Data in this exercise:
import Summits.BirchSwinnertonDyer.BirchSwinnertonDyer.Theorems.TameQuarticManinParityIIIstarHasTameGoodModel
import HarnessLib

/-!
# Route `TameQuarticManinParity`: the two ČNS halves (`TprimeIrrManinUnitOfDegreePrimeToThree`, stmt-24499;
# `TprimeRedManinUnitOfDegreePrimeToThree`, stmt-24628) follow from the Néron-cotangent CARRIER alone —
# `nonempty_tameNeronFormsAt → …`, BY NAME over S41/S41* and the typer's (C1)/(C3) (`--supports` 24499; CONDITIONAL)

Cell `pub/bsd-wall`, D-0145 line `route-BirchSwinnertonDyer-TeichmullerTwistDescent`, seat `bsd-line-ttd-p1` g15.
BSD is NOT proved by this; Manin's conjecture is not proved by this; the two ČNS halves stay OPEN (they are closed
elsewhere modulo the cite-only ČNS Thm 1.2 fact `cesnaviciusNeururerSaha_padicVal_maninConstant_le_modularDegree`).
What this file adds: an ALTERNATIVE print leaf — the carrier existence `nonempty_tameNeronFormsAt` (ČNS Thm 5.15 /
Thm 6.12 (b), the leaf the LINE 38–43 cell statements already consume) also yields both halves, on EVERY (t′) row
(III via S41 `HasTameGoodModel 3 8 W 2`, III* via S41* `HasTameGoodModel 3 8 W 6`), through the typer's (C3)
`tameColength_eq_zero_of_not_dvd_modularDegree` and (C1) `not_dvd_maninConstant_iff_tameColength_le_of_hasTameGoodModel`.
So the route's Manin binder has a single print leaf family {carrier existence / latticeCriterion} besides its cruxes.
THEOREMS ONLY; axioms `propext`, `Classical.choice`, `Quot.sound`.
-/

set_option autoImplicit false
-- D-0017: single-problem summit, so `Summit.BirchSwinnertonDyer.BirchSwinnertonDyer.…` repeats a namespace BY DESIGN.
set_option linter.dupNamespace false

namespace Summit.BirchSwinnertonDyer.BirchSwinnertonDyer.Theorems.TameQuarticManinParity

open Summit.BirchSwinnertonDyer.BirchSwinnertonDyer.Theses.TameQuarticManinParity
open Literature.NumberTheory.EllipticCurves.ModularForms
open Summit.BirchSwinnertonDyer.Rank1Residual.Additive

/-- **`3 ∤ deg φ ⇒ 3 ∤ c` on every (t′) row, from the carrier existence** (no Galois-image hypothesis used):
`v₃(N) = 2`, a carrier `Λ`, the good model of exponent `2` (III) or `6` (III*), then (C3) `col_K = 0` and (C1).
[cite: CesnaviciusNeururerSaha2023, Lemma 7.1 and Thm. 7.2 (pp. 46–47); Thm. 6.12 (b)] -/
theorem not_three_dvd_maninConstant_of_not_dvd_modularDegree_of_carrier (hne : nonempty_tameNeronFormsAt)
    (W : WeierstrassCurve ℚ) [W.IsElliptic] [W.IsGloballyMinimal] [NeZero (W.conductorNorm ℤ)]
    (hadd : Literature.NumberTheory.EllipticCurves.Rank1Residual.Addv W 3) (ht : SubTprime W 3)
    (D : ModularParametrizationData W (W.conductorNorm ℤ))
    (hopt : ∀ z ∈ D.L.lattice, ∃ w ∈ periodLattice D.f, z = D.c * w) (hdeg : ¬ 3 ∣ D.modularDegree) :
    ¬ (3 : ℤ) ∣ D.maninConstant := by
  have h2 := padicValNat_conductorNorm_eq_two_of_subTprime W ht
  obtain ⟨Λ⟩ := nonempty_tameNeronFormsAt_three hne (W.conductorNorm ℤ) h2
  rcases TwistPairAtThree.padicValInt_eq_three_or_nine_of_subTprime W hadd ht with h3 | h9
  · have hgood := IIIGoodModel.tprimeIIIHasTameGoodModel_proof W hadd ht h3
    have h0 := Λ.tameColength_eq_zero_of_not_dvd_modularDegree Nat.prime_three (by norm_num) D hopt hgood hdeg
    exact (Λ.not_dvd_maninConstant_iff_tameColength_le_of_hasTameGoodModel Nat.prime_three (by norm_num) D hopt
      hgood).2 (by omega)
  · have hgood := IIIstarGoodModel.hasTameGoodModel_six_of_subTprime_of_padicValInt_eq_nine W hadd ht h9
    have h0 := Λ.tameColength_eq_zero_of_not_dvd_modularDegree Nat.prime_three (by norm_num) D hopt hgood hdeg
    exact (Λ.not_dvd_maninConstant_iff_tameColength_le_of_hasTameGoodModel Nat.prime_three (by norm_num) D hopt
      hgood).2 (by omega)

/-- **The irreducible ČNS half (stmt-24499) from the carrier existence**, by name. [cite: CesnaviciusNeururerSaha2023, Thm. 1.2] -/
theorem tprimeIrrManinUnitOfDegreePrimeToThree_of_carrier (hne : nonempty_tameNeronFormsAt) :
    TprimeIrrManinUnitOfDegreePrimeToThree := by
  unfold TprimeIrrManinUnitOfDegreePrimeToThree
  intro W _ _ _ _hCM hadd ht _hirr D hopt _hmin hdeg
  exact not_three_dvd_maninConstant_of_not_dvd_modularDegree_of_carrier hne W hadd ht D hopt hdeg

/-- **The reducible ČNS half (stmt-24628) from the carrier existence**, by name. [cite: CesnaviciusNeururerSaha2023, Thm. 1.2] -/
theorem tprimeRedManinUnitOfDegreePrimeToThree_of_carrier (hne : nonempty_tameNeronFormsAt) :
    TprimeRedManinUnitOfDegreePrimeToThree := by
  unfold TprimeRedManinUnitOfDegreePrimeToThree
  intro W _ _ _ _hCM hadd ht _hred D hopt _hmin hdeg
  exact not_three_dvd_maninConstant_of_not_dvd_modularDegree_of_carrier hne W hadd ht D hopt hdeg

end Summit.BirchSwinnertonDyer.BirchSwinnertonDyer.Theorems.TameQuarticManinParity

About this task:
Using the records above, repeat exactly the lines from the first one through the line with "(t′) row, from".

Your solution:
import Summits.BirchSwinnertonDyer.BirchSwinnertonDyer.Theorems.TameQuarticManinParityIIIstarHasTameGoodModel
import HarnessLib

/-!
# Route `TameQuarticManinParity`: the two ČNS halves (`TprimeIrrManinUnitOfDegreePrimeToThree`, stmt-24499;
# `TprimeRedManinUnitOfDegreePrimeToThree`, stmt-24628) follow from the Néron-cotangent CARRIER alone —
# `nonempty_tameNeronFormsAt → …`, BY NAME over S41/S41* and the typer's (C1)/(C3) (`--supports` 24499; CONDITIONAL)

Cell `pub/bsd-wall`, D-0145 line `route-BirchSwinnertonDyer-TeichmullerTwistDescent`, seat `bsd-line-ttd-p1` g15.
BSD is NOT proved by this; Manin's conjecture is not proved by this; the two ČNS halves stay OPEN (they are closed
elsewhere modulo the cite-only ČNS Thm 1.2 fact `cesnaviciusNeururerSaha_padicVal_maninConstant_le_modularDegree`).
What this file adds: an ALTERNATIVE print leaf — the carrier existence `nonempty_tameNeronFormsAt` (ČNS Thm 5.15 /
Thm 6.12 (b), the leaf the LINE 38–43 cell statements already consume) also yields both halves, on EVERY (t′) row
(III via S41 `HasTameGoodModel 3 8 W 2`, III* via S41* `HasTameGoodModel 3 8 W 6`), through the typer's (C3)
`tameColength_eq_zero_of_not_dvd_modularDegree` and (C1) `not_dvd_maninConstant_iff_tameColength_le_of_hasTameGoodModel`.
So the route's Manin binder has a single print leaf family {carrier existence / latticeCriterion} besides its cruxes.
THEOREMS ONLY; axioms `propext`, `Classical.choice`, `Quot.sound`.
-/

set_option autoImplicit false
-- D-0017: single-problem summit, so `Summit.BirchSwinnertonDyer.BirchSwinnertonDyer.…` repeats a namespace BY DESIGN.
set_option linter.dupNamespace false

namespace Summit.BirchSwinnertonDyer.BirchSwinnertonDyer.Theorems.TameQuarticManinParity

open Summit.BirchSwinnertonDyer.BirchSwinnertonDyer.Theses.TameQuarticManinParity
open Literature.NumberTheory.EllipticCurves.ModularForms
open Summit.BirchSwinnertonDyer.Rank1Residual.Additive

/-- **`3 ∤ deg φ ⇒ 3 ∤ c` on every (t′) row, from the carrier existence** (no Galois-image hypothesis used):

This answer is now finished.